In sum, South American countries are not the best bet for the city-oriented luxury and entertainment seeker, and Mexico can surpass them by virtue of proximity and similar color. But they are pretty close to heaven for the nature-and-old-ruins lover, whitewater river rafters, fishing fans, campers, hikers, unfussy adventurers and the culturally curious. If you like the offbeat, you can almost bank on being dealt the equivalent of a royal flush.

In Belem, Brazil, for instance, there's a zoo of sorts where I watched a barefoot man using his feet to prod crocodiles out of his way so that he could clean their pond. Strangely enough, he still had all his toes. In the Venezuelan jungle, I met a red-haired Oklahoma prospector who casually undid a leather pouch and rolled his latest "haul" of rough diamonds across the table for me to examine.

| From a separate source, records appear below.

import Summits.Ventures.Crystal3D.Theorems.StickyWulffConstantCoaxialWallLawSeamJunkCapTable
import HarnessLib

/-!
# Junk sees the core through a TRIANGLE-FREE pattern: a ball outside the canonical core has at most EIGHT core balls among the twelve positions of any frame
# dozen around it; a junk ball at a dozen position of a core ball breaks both triangles there (crux `CoaxialWallLaw`, stmt-Ventures-19481; line `WallLedgerF`,
# skeleton 'CoaxialWallLawCertificates' v8.1, stub `stub_incoherentSeamSmall`, seam side)

HONEST FRAMING. Venture `Summits/Ventures/Crystal3D` (cell `crystal3d-full`); two structural lemmas for the SEAM side of lane F's T5b (`SeamSumSmall` /
`SeamSparsity` of '…SeamIncoherentAssembly(Sum)'): what closure maximality (`…SeamCapClosure.mem_capClosure_of_capsTriangleIn`) says about the participants of a
seam pair that lie OUTSIDE the core `coreOf X z S`.  Nothing about the stubs is claimed; F-C1 not moved.
* `slotTri` — the eight triangles of the cuboctahedron (slot triples pairwise at integer dot `1`: the two triples `{2,6,8}`, `{1,5,11}` and the six
  «hexagon pair + apex» triangles), `slotTri_adj`; `card_triThrough_le_two` + `exists_slotTri_avoiding` — three slots never meet all eight triangles (each slot
  lies on two; union bound `≤ 6 < 8`); hence `exists_slotTri_subset` — any nine slots contain a triangle;
* **`card_core_dozen_le_eight_of_not_mem_core`** — a window ball `x ∉ coreOf X z S` has, for EVERY frame `G`, at most eight of the twelve positions `x + G(slot)`
  occupied by core balls (nine would contain a triangle, and `x` would cap it).  For a FOREIGN READER `q` of a seam pair (FULL in an admissible frame: all twelve
  positions occupied) this says at least four of its twelve neighbours are junk too — a foreign reader is never a lone ball against the core;
* **`not_core_pair_at_junk_slot`** — if `q` is a core ball and the position `q + G(slot k)` carries a junk ball, then for each of the two triangles through `k`
  the other two positions are not both core (the (S2)/(S3) shapes of F-TAIL-g12 §5: a foreign end ball or a junk-completed reading needs a second gap or a second
  junk ball next to it).
-/

noncomputable section

namespace Summit.Ventures.Crystal3D.Theorems

namespace TailResidue

open Summit.Ventures.Crystal3D Finset NearIdentity
open scoped InnerProductSpace

/-! ### The eight triangles of the cuboctahedron -/

/-- The eight TRIANGLES of the frame dozen (slot indices of `NearIdentity.slotInt`): upper triple, lower triple, and the six «adjacent hexagon pair + its fcc apex». -/
def slotTri : Fin 8 → Fin 12 × Fin 12 × Fin 12 :=
  ![(2, 6, 8), (1, 5, 11), (0, 4, 8), (1, 4, 10), (3, 6, 10), (3, 7, 11), (2, 7, 9), (0, 5, 9)]

/-- The triangles are triangles: pairwise integer dot product `1` (distance `1`). -/
theorem slotTri_adj (i : Fin 8) :
    slotInt (slotTri i).1 ⬝ᵥ slotInt (slotTri i).2.1 = 1 ∧ slotInt (slotTri i).1 ⬝ᵥ slotInt (slotTri i).2.2 = 1 ∧
      slotInt (slotTri i).2.1 ⬝ᵥ slotInt (slotTri i).2.2 = 1 := by
  revert i; decide

/-- The triangles through a slot. -/
def triThrough (k : Fin 12) : Finset (Fin 8) := univ.filter fun i => k = (slotTri i).1 ∨ k = (slotTri i).2.1 ∨ k = (slotTri i).2.2

/-- **Every slot lies on at most two (in fact exactly two) of the eight triangles.** -/
theorem card_triThrough_le_two (k : Fin 12) : (triThrough k).card ≤ 2 := by revert k; decide

/-- **Three slots never meet all eight triangles.** -/
theorem exists_slotTri_avoiding (C : Finset (Fin 12)) (hC : C.card ≤ 3) :
    ∃ i : Fin 8, ∀ k ∈ C, ¬ (k = (slotTri i).1 ∨ k = (slotTri i).2.1 ∨ k = (slotTri i).2.2) := by
  have hle : (C.biUnion triThrough).card ≤ 6 :=
    card_biUnion_le.trans ((sum_le_sum fun k _ => card_triThrough_le_two k).trans (by rw [sum_const, smul_eq_mul]; omega))
  have hlt : (C.biUnion triThrough).card < (univ : Finset (Fin 8)).card := by rw [card_univ, Fintype.card_fin]; omega
  obtain ⟨i, -, hi⟩ := exists_mem_notMem_of_card_lt_card hlt
  exact ⟨i, fun k hk hmem => hi (mem_biUnion.2 ⟨k, hk, mem_filter.2 ⟨mem_univ _, hmem⟩⟩)⟩

/-- **Any nine slots contain a triangle.** -/
theorem exists_slotTri_subset (T : Finset (Fin 12)) (hT : 9 ≤ T.card) : ∃ i : Fin 8, (slotTri i).1 ∈ T ∧ (slotTri i).2.1 ∈ T ∧ (slotTri i).2.2 ∈ T := by
  have hc : (univ \ T).card ≤ 3 := by rw [card_sdiff_of_subset (subset_univ T), card_univ, Fintype.card_fin]; omega
  obtain ⟨i, hi⟩ := exists_slotTri_avoiding _ hc
  have mem : ∀ k : Fin 12, (k = (slotTri i).1 ∨ k = (slotTri i).2.1 ∨ k = (slotTri i).2.2) → k ∈ T := fun k hk => by
    by_contra h
    exact hi k (mem_sdiff.2 ⟨mem_univ k, h⟩) hk
  exact ⟨i, mem _ (Or.inl rfl), mem _ (Or.inr (Or.inl rfl)), mem _ (Or.inr (Or.inr rfl))⟩

/-! ### Junk sees the core through a triangle-free pattern -/

/-- Adjacent slots (integer dot product `1`), transported by a frame and attached to a ball, are at distance `1`. -/
theorem dist_add_slotSite_eq_one (G : EuclideanSpace ℝ (Fin 3) ≃ₗᵢ[ℝ] EuclideanSpace ℝ (Fin 3)) (x : EuclideanSpace ℝ (Fin 3)) {a b : Fin 12}
    (h : slotInt a ⬝ᵥ slotInt b = 1) : dist (x + G (slotSite a)) (x + G (slotSite b)) = 1 := by
  rw [dist_eq_norm, add_sub_add_left_eq_sub, ← map_sub, LinearIsometryEquiv.norm_map, ← dist_eq_norm]
  exact dist_slotSite_slotSite_eq_one h

/-- A ball at the centre of a frame dozen CAPS the triangle of any three pairwise adjacent dozen balls of `D`. -/
theorem capsTriangleIn_of_slotTriangle {D : Finset (EuclideanSpace ℝ (Fin 3))} (G : EuclideanSpace ℝ (Fin 3) ≃ₗᵢ[ℝ] EuclideanSpace ℝ (Fin 3))
    (x : EuclideanSpace ℝ (Fin 3)) {a b c : Fin 12} (hab : slotInt a ⬝ᵥ slotInt b = 1) (hac : slotInt a ⬝ᵥ slotInt c = 1) (hbc : slotInt b ⬝ᵥ slotInt c = 1)
    (ha : x + G (slotSite a) ∈ D) (hb : x + G (slotSite b) ∈ D) (hc : x + G (slotSite c) ∈ D) : CapsTriangleIn D x :=
  ⟨_, ha, _, hb, _, hc, dist_add_slotSite_eq_one G x hab, dist_add_slotSite_eq_one G x hac, dist_add_slotSite_eq_one G x hbc,
    dist_slotSite_eq_one G x (slotSite_mem a), dist_slotSite_eq_one G x (slotSite_mem b), dist_slotSite_eq_one G x (slotSite_mem c)⟩

open scoped Classical in
/-- **A ball outside the core has at most EIGHT core balls in any frame dozen around it.**  (`x` a window ball, i.e. within `3` of the payer; nine core positions
would contain a triangle of the cuboctahedron, which `x` caps — closure maximality.)  For a FOREIGN READER of a seam pair (all twelve positions occupied) at least
four of its neighbours are junk as well. -/
theorem card_core_dozen_le_eight_of_not_mem_core {X : Finset (EuclideanSpace ℝ (Fin 3))} {z : EuclideanSpace ℝ (Fin 3)}
    (S : EuclideanSpace ℝ (Fin 3) ≃ₗᵢ[ℝ] EuclideanSpace ℝ (Fin 3)) {x : EuclideanSpace ℝ (Fin 3)} (hx : x ∈ X) (hzx : dist z x ≤ 3) (hxD : x ∉ coreOf X z S)
    (G : EuclideanSpace ℝ (Fin 3) ≃ₗᵢ[ℝ] EuclideanSpace ℝ (Fin 3)) :
    (univ.filter fun k : Fin 12 => x + G (slotSite k) ∈ coreOf X z S).card ≤ 8 := by
  by_contra hlt
  rw [not_le] at hlt
  obtain ⟨i, h1, h2, h3⟩ := exists_slotTri_subset _ hlt
  obtain ⟨hab, hac, hbc⟩ := slotTri_adj i
  have hcap : CapsTriangleIn (coreOf X z S) x :=
    capsTriangleIn_of_slotTriangle G x hab hac hbc (mem_filter.1 h1).2 (mem_filter.1 h2).2 (mem_filter.1 h3).2
  exact hxD (mem_capClosure_of_capsTriangleIn (siteBallsAt_subset _ _ _) (mem_filter.2 ⟨hx, hzx⟩) hcap)

/-! ### A junk ball at a dozen position of a core ball -/

/-- **A junk ball at a dozen position of a CORE ball breaks both triangles there**: if `q ∈ coreOf X z S` and the position `q + G(slot k)` carries a ball of `X`
outside the core, then for every triangle `{k, k', k''}` of the cuboctahedron the positions `k', k''` are not both core. -/
theorem not_core_pair_at_junk_slot {X : Finset (EuclideanSpace ℝ (Fin 3))} {z : EuclideanSpace ℝ (Fin 3)}
    (S : EuclideanSpace ℝ (Fin 3) ≃ₗᵢ[ℝ] EuclideanSpace ℝ (Fin 3)) {q : EuclideanSpace ℝ (Fin 3)} (hq : q ∈ coreOf X z S)
    (G : EuclideanSpace ℝ (Fin 3) ≃ₗᵢ[ℝ] EuclideanSpace ℝ (Fin 3)) {k k' k'' : Fin 12} (hkk' : slotInt k ⬝ᵥ slotInt k' = 1) (hkk'' : slotInt k ⬝ᵥ slotInt k'' = 1)
    (hk'k'' : slotInt k' ⬝ᵥ slotInt k'' = 1) (hx : q + G (slotSite k) ∈ X) (hzx : dist z (q + G (slotSite k)) ≤ 3) (hxD : q + G (slotSite k) ∉ coreOf X z S) :
    ¬ (q + G (slotSite k') ∈ coreOf X z S ∧ q + G (slotSite k'') ∈ coreOf X z S) := by
  rintro ⟨h', h''⟩
  have hcap : CapsTriangleIn (coreOf X z S) (q + G (slotSite k)) := by
    refine ⟨q, hq, _, h', _, h'', dist_slotSite_eq_one G q (slotSite_mem k'), dist_slotSite_eq_one G q (slotSite_mem k''),
      dist_add_slotSite_eq_one G q hk'k'', ?_, dist_add_slotSite_eq_one G q hkk', dist_add_slotSite_eq_one G q hkk''⟩
    rw [dist_comm]; exact dist_slotSite_eq_one G q (slotSite_mem k)
  exact hxD (mem_capClosure_of_capsTriangleIn (siteBallsAt_subset _ _ _) (mem_filter.2 ⟨hx, hzx⟩) hcap)

end TailResidue

end Summit.Ventures.Crystal3D.Theorems

end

In a Colobian river town, I sat with three other travelers drinking rum in a dirt-floored bar and wondering, vaguely, why a live pig was tied to the table leg. This trip I turned the corner on a cobblestone street in the Peruvian mountain town of Cuzco and found myself face-to-face with a living, breathing llama.

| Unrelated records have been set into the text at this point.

/-- **`L_{μ̌}(γ^{-j} − 1) = ∫_{ℤ_p^×} ⟨x⟩ʲ dμ`**: the transform of the inverted distribution
`μ̌(u) = μ(u⁻¹)` takes at `T = γ^{-j} − 1` the same value `ν(ℤ_p) − ν(pℤ_p)` as `L_μ` at
`T = γ^{j} − 1` (`ν` the `j`-th moment distribution of the twist `μ' = ω^{-j}μ`) — the form in
which a Kubota–Leopoldt function is evaluated at `κ(γ)^{s} − 1` rather than `κ(γ)^{-s} − 1`
(Greenberg–Vatsal p. 42 for `L(D, T)`; Lang Ch. 4 §§2–3).
[cite: LangCyclotomic1990, Ch. 4 §2–§3, operations on measures and Thm. 3.2 (PDF pp. 80–84)] -/
theorem hasSum_coeff_mul_cyclotomicGenerator_inv_pow_sub_one_of_twist
    {C : ℝ} (hC : ∀ (n : ℕ) (a : ZMod (p ^ n)), ‖μinv n a‖ ≤ C)
    (hC' : ∀ (n : ℕ) (a : ZMod (p ^ n)), ‖μ' n a‖ ≤ C)
    {L : PowerSeries ℚ_[p]}
    (hL : ∀ k : ℕ, Tendsto (fun n ↦
        ∑ᶠ η : rootsOfUnity (torsionOrder p) ℤ_[p], ∑ s : ZMod (p ^ n),
          μinv (n + cyclotomicExponent p)
              (PadicInt.toZModPow (n + cyclotomicExponent p) ((η : ℤ_[p]ˣ) : ℤ_[p]) *
                (cyclotomicGenerator p : ZMod (p ^ (n + cyclotomicExponent p))) ^ s.val) *
            ((s.val.choose k : ℕ) : ℚ_[p])) atTop (𝓝 (PowerSeries.coeff k L)))
    {j : ℕ}
    (hinv : ∀ (n : ℕ) (η : rootsOfUnity (torsionOrder p) ℤ_[p]) (s : ZMod (p ^ n)),
      μinv (n + cyclotomicExponent p)
          (PadicInt.toZModPow (n + cyclotomicExponent p) ((η : ℤ_[p]ˣ) : ℤ_[p]) *
            (cyclotomicGenerator p : ZMod (p ^ (n + cyclotomicExponent p))) ^ s.val) =
        μ (n + cyclotomicExponent p)
          (PadicInt.toZModPow (n + cyclotomicExponent p)
              (((η⁻¹ : rootsOfUnity (torsionOrder p) ℤ_[p]) : ℤ_[p]ˣ) : ℤ_[p]) *
            (cyclotomicGenerator p : ZMod (p ^ (n + cyclotomicExponent p))) ^ (-s).val))
    (htwist : ∀ (n : ℕ) (η : rootsOfUnity (torsionOrder p) ℤ_[p]) (s : ZMod (p ^ n)),
      μ' (n + cyclotomicExponent p)
          (PadicInt.toZModPow (n + cyclotomicExponent p) ((η : ℤ_[p]ˣ) : ℤ_[p]) *
            (cyclotomicGenerator p : ZMod (p ^ (n + cyclotomicExponent p))) ^ s.val) *
          (((η : ℤ_[p]ˣ) : ℤ_[p]) : ℚ_[p]) ^ j =
        μ (n + cyclotomicExponent p)
          (PadicInt.toZModPow (n + cyclotomicExponent p) ((η : ℤ_[p]ˣ) : ℤ_[p]) *
            (cyclotomicGenerator p : ZMod (p ^ (n + cyclotomicExponent p))) ^ s.val))
    (hνdist : ∀ (n : ℕ) (a : ZMod (p ^ n)),
      ∑ b ∈ Finset.univ.filter (fun b : ZMod (p ^ (n + 1)) ↦
        ZMod.castHom (pow_dvd_pow p n.le_succ) (ZMod (p ^ n)) b = a), ν (n + 1) b = ν n a)
    (hν : ∀ (n : ℕ) (a : ZMod (p ^ n)),
      ‖ν n a - ((a.val : ℕ) : ℚ_[p]) ^ j * μ' n a‖ ≤ C * (p : ℝ) ^ (-(n : ℤ))) :
    HasSum (fun k : ℕ ↦ PowerSeries.coeff k L *
        ((((cyclotomicGenerator p : ℕ) : ℚ_[p])⁻¹) ^ j - 1) ^ k) (ν 0 0 - ν 1 0) := by
  choose y hy hsum using
    fun n ↦ levelSum_cyclotomicGenerator_inv_pow_eq_of_twist (μ := μ) (μinv := μinv) hinv htwist n
  refine hasSum_coeff_mul_pow_of_tendsto_levelSum (μ := μinv) (fun _ _ ↦ rfl) hC hL
    (norm_cyclotomicGenerator_inv_pow_sub_one_lt j) ?_
  simp_rw [hsum]
  exact tendsto_sum_units_mul_pow_of_moment j
    (Nat.pos_of_ne_zero (cyclotomicExponent_ne_zero p)) hνdist hC' hν y hy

Perhaps the biggest thing to be aware of is bigness. You can't adequately see South America as many people "see" Europe, all in one gulp. The distances are vastly greater. Brazil alone is almost as large as the United States, and it takes 19 hours just to go from Brasilia to Rio by bus. Even traveling all by air, one South American country can fully occupy anyone with only three weeks or less. And you'd still need the fingers of both hands to count what you'd missed.

The beauty part of many people, though, is that when you go to South America, you go away and you get away.For the moment, anyhow, you can go a long, long while without spotting either a U.S. style chain motel or a Southern colonel's chicken shop, much less one of what's-his name's hamburger palaces.